WHAT DOES OUTSTANDING LOOK LIKE?
All practices that were rated as outstanding had gone above and beyond to reach out to their communities to meet particular local needs.
Imperial Road Surgery, Matlock
The report on the Imperial Road surgery in Matlock, Derbyshire,1 highlights a number of areas of outstanding practice, including:
- The practice provides medical support to a local drug misuse service, and is helping to change perceptions about people who have a drug dependency. The practice works pro-actively with relevant services, which has enhanced their safeguarding links and ensures a holistic approach to supporting families and patients who have a drug dependency.
- Effective leadership enables staff to drive continuous improvements and implement innovative ways to meet patients’ needs. For example, the community matron regularly visits patients in their own homes or care homes, and holds quarterly management meetings to review their needs.
- The Patient Reference Group is actively involved in recruiting senior staff including the current practice manager.
- The practice has links with local schools and has provided several presentations to pupils about health issues. Pupils from a local school designed the new logo for the practice.
Radbrook Green Surgery, Shrewsbury
The report on Radbrook Green Surgery,2 Shrewsbury, Shropshire also highlights a number of areas of outstanding practice, including:
- The practice uses a nationally recognised patient safety framework to enable them to identify and put plans of care in place for patients with the highest health risks.
- A community and care coordinator is employed to provide services to support vulnerable people. This included a support group for carers of people with dementia and a twice-monthly bereavement support group.
- The practice proactively engages with teenagers to involve them in health care services.
- A support group for patients with chronic fatigue and Myalgia Encephalopathy (ME) has been established to ensure patients are supported in decisions about available care and treatment.
- The practice helped to establish Compassionate Communities, a voluntary service the community, and works with a care coordinator to provide support vulnerable patients.
- The practice provides GP support to a 12 bed rehabilitation unit in a nursing home for patients whose vulnerability means they need additional support following discharge from hospital.
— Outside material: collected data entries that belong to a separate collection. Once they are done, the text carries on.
/-- `‖c·1 − 1‖ = |c − 1|` (`L²`-operator norm, `N ≥ 1`). [folklore] -/
theorem norm_smul_one_sub_one (c : ℂ) : ‖c • (1 : Matrix n n ℂ) - 1‖ = ‖c - 1‖ := by
  rw [show c • (1 : Matrix n n ℂ) - 1 = (c - 1) • (1 : Matrix n n ℂ) by rw [sub_smul, one_smul], norm_smul_one_eq]

/-- **The series logarithm (21) of a scalar matrix near `1`**: `log (e^z·1) = z·1` for `|z| < ln 2`. [folklore] -/
theorem mlog_cexp_smul_one {z : ℂ} (hz : ‖z‖ < Real.log 2) :
    mlog (Complex.exp z • (1 : Matrix n n ℂ)) = z • (1 : Matrix n n ℂ) := by
  letI : NormedAlgebra ℚ (Matrix n n ℂ) := NormedAlgebra.restrictScalars ℚ ℂ _
  rw [cexp_smul_one]
  exact mlog_exp (by rwa [norm_smul_one_eq])

end Scalar

/-! ## 2. The root pair `(1, e^{2πi/N}·1)`: its implicit mean is `e^{iπ/N}·1`, of determinant `−1` -/

section RootPair

variable {n : Type*} [Fintype n] [DecidableEq n]

/-- `ζ_N = e^{2πi/N}`, `N = |n|`. [folklore] -/
def zeta (n : Type*) [Fintype n] : ℂ := Complex.exp (((2 * Real.pi / Fintype.card n : ℝ) : ℂ) * Complex.I)

/-- `η_N = e^{iπ/N}` (so `η_N² = ζ_N`, `η_N^N = −1`), `N = |n|`. [folklore] -/
def halfRoot (n : Type*) [Fintype n] : ℂ := Complex.exp (((Real.pi / Fintype.card n : ℝ) : ℂ) * Complex.I)

/-- **The root pair** `U₀ = 1`, `U₁ = ζ_N·1` (`U_j = ζ_N^j·1`). [folklore] -/
def rootPair (n : Type*) [Fintype n] [DecidableEq n] : Fin 2 → Matrix n n ℂ := fun j => zeta n ^ (j : ℕ) • 1

omit [DecidableEq n] in
/-- `|ζ_N| = 1`. [folklore] -/
theorem norm_zeta : ‖zeta n‖ = 1 := Complex.norm_exp_ofReal_mul_I _

omit [DecidableEq n] in
/-- `ζ_N ζ̄_N = 1`. [folklore] -/
theorem zeta_mul_conj : zeta n * conj (zeta n) = 1 := by
  rw [Complex.mul_conj, Complex.normSq_eq_norm_sq, norm_zeta]; simp

omit [DecidableEq n] in
/-- `|η_N| = 1`. [folklore] -/
theorem norm_halfRoot : ‖halfRoot n‖ = 1 := Complex.norm_exp_ofReal_mul_I _

omit [DecidableEq n] in
/-- `ζ_N^N = 1`. [folklore] -/
theorem zeta_pow_card [Nonempty n] : zeta n ^ Fintype.card n = 1 := by
  have hN0 : (Fintype.card n : ℂ) ≠ 0 := Nat.cast_ne_zero.mpr Fintype.card_ne_zero
  rw [zeta, ← Complex.exp_nat_mul]
  have : (Fintype.card n : ℂ) * (((2 * Real.pi / Fintype.card n : ℝ) : ℂ) * Complex.I) = 2 * Real.pi * Complex.I := by
    push_cast; field_simp
  rw [this, Complex.exp_two_pi_mul_I]

omit [DecidableEq n] in
/-- `η_N^N = −1`. [folklore] -/
theorem halfRoot_pow_card [Nonempty n] : halfRoot n ^ Fintype.card n = -1 := by
  have hN0 : (Fintype.card n : ℂ) ≠ 0 := Nat.cast_ne_zero.mpr Fintype.card_ne_zero
  rw [halfRoot, ← Complex.exp_nat_mul]
  have : (Fintype.card n : ℂ) * (((Real.pi / Fintype.card n : ℝ) : ℂ) * Complex.I) = Real.pi * Complex.I := by
    push_cast; field_simp
  rw [this, Complex.exp_pi_mul_I]

omit [DecidableEq n] in
/-- `ζ_N η̄_N = η_N` (`e^{2iθ} e^{−iθ} = e^{iθ}`). [folklore] -/
theorem zeta_mul_conj_halfRoot : zeta n * conj (halfRoot n) = halfRoot n := by
  rw [zeta, halfRoot, ← Complex.exp_conj, ← Complex.exp_add]
  congr 1
  simp only [map_mul, Complex.conj_ofReal, Complex.conj_I]
  push_cast
  ring

omit [DecidableEq n] in
/-- `η̄_N = e^{−iπ/N}` as an exponential. [folklore] -/
theorem conj_halfRoot : conj (halfRoot n) = Complex.exp (-(((Real.pi / Fintype.card n : ℝ) : ℂ) * Complex.I)) := by
  rw [halfRoot, ← Complex.exp_conj]
  congr 1
  simp only [map_mul, Complex.conj_ofReal, Complex.conj_I]
  ring

omit [DecidableEq n] in
/-- **`|ζ_N − 1| = 2 sin(π/N)`.** [folklore] -/
theorem norm_zeta_sub_one [Nonempty n] : ‖zeta n - 1‖ = 2 * Real.sin (Real.pi / Fintype.card n) := by
  have hN : (0 : ℝ) < Fintype.card n := Nat.cast_pos.mpr Fintype.card_pos
  rw [zeta, mul_comm, Complex.norm_exp_I_mul_ofReal_sub_one,
    show 2 * Real.pi / Fintype.card n / 2 = Real.pi / Fintype.card n by ring, Real.norm_of_nonneg]
  refine mul_nonneg (by norm_num) (Real.sin_nonneg_of_nonneg_of_le_pi (by positivity) ?_)
  exact div_le_self Real.pi_pos.le (by exact_mod_cast Fintype.card_pos)

omit [DecidableEq n] in
/-- `|η̄_N − 1| ≤ π/N`. [folklore] -/
theorem norm_conj_halfRoot_sub_one_le [Nonempty n] : ‖conj (halfRoot n) - 1‖ ≤ Real.pi / Fintype.card n := by
  have hN : (0 : ℝ) < Fintype.card n := Nat.cast_pos.mpr Fintype.card_pos
  rw [conj_halfRoot, show -(((Real.pi / Fintype.card n : ℝ) : ℂ) * Complex.I) =
    Complex.I * ((-(Real.pi / Fintype.card n) : ℝ) : ℂ) by push_cast; ring]
  refine (Real.norm_exp_I_mul_ofReal_sub_one_le).trans (le_of_eq ?_)
  rw [norm_neg, Real.norm_of_nonneg (by positivity)]

/-- `U₀ = 1`. [folklore] -/
@[simp] theorem rootPair_zero : rootPair n 0 = 1 := by simp [rootPair]

/-- `U₁ = ζ_N·1`. [folklore] -/
@[simp] theorem rootPair_one : rootPair n 1 = zeta n • 1 := by simp [rootPair]

/-- `ζ_N·1 ∈ SU(N)` (`N ≥ 1`). [folklore] -/
theorem zeta_smul_one_mem_specialUnitaryGroup [Nonempty n] :
    zeta n • (1 : Matrix n n ℂ) ∈ Matrix.specialUnitaryGroup n ℂ := by
  rw [Matrix.mem_specialUnitaryGroup_iff, Matrix.mem_unitaryGroup_iff, Matrix.det_smul, Matrix.det_one, mul_one,
    zeta_pow_card, smul_one_mul_star_smul_one, zeta_mul_conj, one_smul]
  exact ⟨rfl, rfl⟩

/-- **The root pair is `SU(N)`-valued.** [folklore] -/
theorem rootPair_mem_specialUnitaryGroup [Nonempty n] (j : Fin 2) : rootPair n j ∈ Matrix.specialUnitaryGroup n ℂ := by
  revert j
  refine Fin.forall_fin_two.2 ⟨?_, ?_⟩
  · rw [rootPair_zero]; exact Submonoid.one_mem _
  · rw [rootPair_one]; exact zeta_smul_one_mem_specialUnitaryGroup

/-- The four quotients of the root pair: `‖U_i U_k* − 1‖ = |ζ^i ζ̄^k − 1|`. [folklore] -/
theorem norm_rootPair_mul_star_sub_one [Nonempty n] (i k : Fin 2) :
    ‖rootPair n i * star (rootPair n k) - 1‖ = ‖zeta n ^ (i : ℕ) * conj (zeta n) ^ (k : ℕ) - 1‖ := by
  rw [rootPair, rootPair, smul_one_mul_star_smul_one, map_pow, norm_smul_one_sub_one]

/-- **The guard of `fedM δ` holds on the root pair iff `2 sin(π/N) < δ`.** [folklore] -/
theorem rootPair_small_iff [Nonempty n] {δ : ℝ} :
    (∀ i k : Fin 2, ‖rootPair n i * star (rootPair n k) - 1‖ < δ) ↔ 2 * Real.sin (Real.pi / Fintype.card n) < δ := by
  have h10 : ‖rootPair n 1 * star (rootPair n 0) - 1‖ = 2 * Real.sin (Real.pi / Fintype.card n) := by
    rw [norm_rootPair_mul_star_sub_one, ← norm_zeta_sub_one]; simp
  have h01 : ‖rootPair n 0 * star (rootPair n 1) - 1‖ = 2 * Real.sin (Real.pi / Fintype.card n) := by
    rw [norm_rootPair_mul_star_sub_one, ← norm_zeta_sub_one, ← Complex.norm_conj (zeta n - 1)]; simp
  have hdiag : ∀ i : Fin 2, ‖rootPair n i * star (rootPair n i) - 1‖ = 0 := by
    intro i
    rw [norm_rootPair_mul_star_sub_one, ← mul_pow, zeta_mul_conj, one_pow, sub_self, norm_zero]
  constructor
  · intro h; rw [← h10]; exact h 1 0
  · intro h
    have h0 : (0 : ℝ) < δ :=
      lt_of_le_of_lt (by rw [← norm_zeta_sub_one (n := n)]; exact norm_nonneg _) h
    refine Fin.forall_fin_two.2 ⟨Fin.forall_fin_two.2 ⟨?_, ?_⟩, Fin.forall_fin_two.2 ⟨?_, ?_⟩⟩
    · rw [hdiag]; exact h0
    · rw [h01]; exact h
    · rw [h10]; exact h
    · rw [hdiag]; exact h0

/-- The relative family of the root pair at the base point `0` is the pair itself (`U₀ = 1`). [folklore] -/
theorem rel_rootPair : rel (rootPair n) 0 = rootPair n := by
  funext j; rw [rel_apply, rootPair_zero, star_one, mul_one]

omit [DecidableEq n] in
/-- From `2 sin(π/N) ≤ 1/100` and `N ≥ 2`: `π/N ≤ 1/100` (Jordan's inequality `(2/π)x ≤ sin x` on `[0, π/2]`).
[folklore] -/
theorem pi_div_card_le [Nonempty n] (hN : 2 ≤ Fintype.card n) (h : 2 * Real.sin (Real.pi / Fintype.card n) ≤ 1 / 100) :
    Real.pi / Fintype.card n ≤ 1 / 100 := by
  have hNr : (2 : ℝ) ≤ Fintype.card n := by exact_mod_cast hN
  have hNpos : (0 : ℝ) < Fintype.card n := by linarith
  have hx0 : 0 ≤ Real.pi / Fintype.card n := by positivity
  have hx1 : Real.pi / Fintype.card n ≤ Real.pi / 2 := div_le_div_of_nonneg_left Real.pi_pos.le (by norm_num) hNr
  have hJ := Real.mul_le_sin hx0 hx1
  have h2 : 2 / Real.pi * (Real.pi / Fintype.card n) = 2 / Fintype.card n := by
    field_simp
  rw [h2] at hJ
  -- `2/N ≤ sin(π/N) ≤ 1/200`, so `N ≥ 400` and `π/N ≤ π/400 < 1/100`
  have hN400 : (400 : ℝ) ≤ Fintype.card n := by
    have : 2 / (Fintype.card n : ℝ) ≤ 1 / 200 := by linarith
    rw [div_le_iff₀ hNpos] at this; linarith
  rw [div_le_iff₀ hNpos]
  have := Real.pi_lt_d2
  nlinarith

/-- **The solution of (0.10) for the root pair is the scalar `e^{−iπ/N}·1`** (`N ≥ 2`, `2 sin(π/N) ≤ 1/100`): it solves
`log (e^{−iπ/N}·1) + log (e^{iπ/N}·1) = 0` and lies in the uniqueness ball `‖· − 1‖ ≤ 2/25` of `fedSol_unique`.
[folklore] -/
theorem fedSol_rootPair [Nonempty n] (hN : 2 ≤ Fintype.card n)
    (h : 2 * Real.sin (Real.pi / Fintype.card n) ≤ 1 / 100) :
    fedSol (rel (rootPair n) 0) = conj (halfRoot n) • (1 : Matrix n n ℂ) := by
  have hθ : Real.pi / Fintype.card n ≤ 1 / 100 := pi_div_card_le hN h
  have hNpos : (0 : ℝ) < Fintype.card n := Nat.cast_pos.mpr Fintype.card_pos
  have hlog2 := Real.log_two_gt_d9
  have hθnorm : ‖((Real.pi / Fintype.card n : ℝ) : ℂ) * Complex.I‖ = Real.pi / Fintype.card n := by
    rw [norm_mul, Complex.norm_I, mul_one, Complex.norm_real, Real.norm_of_nonneg (by positivity)]
  rw [rel_rootPair]
  have hW : ∀ j, ‖rootPair n j - 1‖ ≤ 1 / 100 := by
    intro j; fin_cases j
    · simp
    · simpa [norm_smul_one_sub_one, norm_zeta_sub_one] using h
  have hY : ‖conj (halfRoot n) • (1 : Matrix n n ℂ) - 1‖ ≤ 2 / 25 := by
    rw [norm_smul_one_sub_one]; exact norm_conj_halfRoot_sub_one_le.trans (hθ.trans (by norm_num))
  refine (fedSol_unique hW hY ?_).symm
  -- the equation: `log (η̄·1) = −(iπ/N)·1`, `log (ζ η̄·1) = log (η·1) = (iπ/N)·1`
  have h1 : mlog (conj (halfRoot n) • (1 : Matrix n n ℂ)) =
      (-(((Real.pi / Fintype.card n : ℝ) : ℂ) * Complex.I)) • 1 := by
    rw [conj_halfRoot]; exact mlog_cexp_smul_one (by rw [norm_neg, hθnorm]; linarith)
  have h2 : mlog (zeta n • (1 : Matrix n n ℂ) * (conj (halfRoot n) • 1)) =
      (((Real.pi / Fintype.card n : ℝ) : ℂ) * Complex.I) • 1 := by
    rw [smul_mul_assoc, one_mul, smul_smul, zeta_mul_conj_halfRoot, halfRoot]
    exact mlog_cexp_smul_one (by rw [hθnorm]; linarith)
  rw [fed_def, Fin.sum_univ_two, rootPair_zero, rootPair_one, one_mul, h1, h2, ← add_smul, neg_add_cancel, zero_smul,
    smul_zero]

variable {δ : ℝ}

/-- **The implicit mean of the root pair is `e^{iπ/N}·1` at EVERY radius `δ > 2 sin(π/N)`** (i.e. whenever the pair
passes the guard of `fedM δ`), provided `N ≥ 2` and `2 sin(π/N) ≤ 1/100` (equivalently `N ≥ 629`, §2b) so that the
pair lies in the domain of the tree's `fedSol`. [folklore] -/
theorem fedM_rootPair [Nonempty n] (hN : 2 ≤ Fintype.card n) (h100 : 2 * Real.sin (Real.pi / Fintype.card n) ≤ 1 / 100)
    (h : 2 * Real.sin (Real.pi / Fintype.card n) < δ) : fedM δ (rootPair n) = halfRoot n • (1 : Matrix n n ℂ) := by
  rw [fedM_of_small (rootPair_small_iff.2 h), fedSol_rootPair hN h100, rootPair_zero, mul_one, star_smul, star_one,
    Complex.star_def, Complex.conj_conj]

/-- **Its determinant is `−1`.** [folklore] -/
theorem det_fedM_rootPair [Nonempty n] (hN : 2 ≤ Fintype.card n)
    (h100 : 2 * Real.sin (Real.pi / Fintype.card n) ≤ 1 / 100) (h : 2 * Real.sin (Real.pi / Fintype.card n) < δ) :
    (fedM δ (rootPair n)).det = -1 := by
  rw [fedM_rootPair hN h100 h, Matrix.det_smul, Matrix.det_one, mul_one, halfRoot_pow_card]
The CQC concluded that the Radbrook Green Surgery is providing an effective and well led service which is a real asset to the people living in this part of Shropshire. The practice displayed an excellent understanding of the differing needs of their patients with the community of Shrewsbury and acted on these needs in the planning and delivery of its services.
St Thomas Health Centre, Exeter
The St Thomas Health Centre in Exeter, Devon was also rated outstanding.3
The practice is responsive to the needs of patients and provides services even when the service provided was not included in the GP contract. For example:
- The practice nurses and health care assistants perform complex leg ulcer dressings in the practice following extended training at the local hospital with community nurses who had extended training in tissue viability. The practice nurses have also worked with the dermatology department at the local acute trust to obtain training and advice. St Thomas staff input meant patients were able to receive this complex treatment at the practice avoiding the need to attend the community leg ulcer clinic on the other side of the city. This service was over and above what was expected from the practice in the GP contract and has improved outcomes for patients.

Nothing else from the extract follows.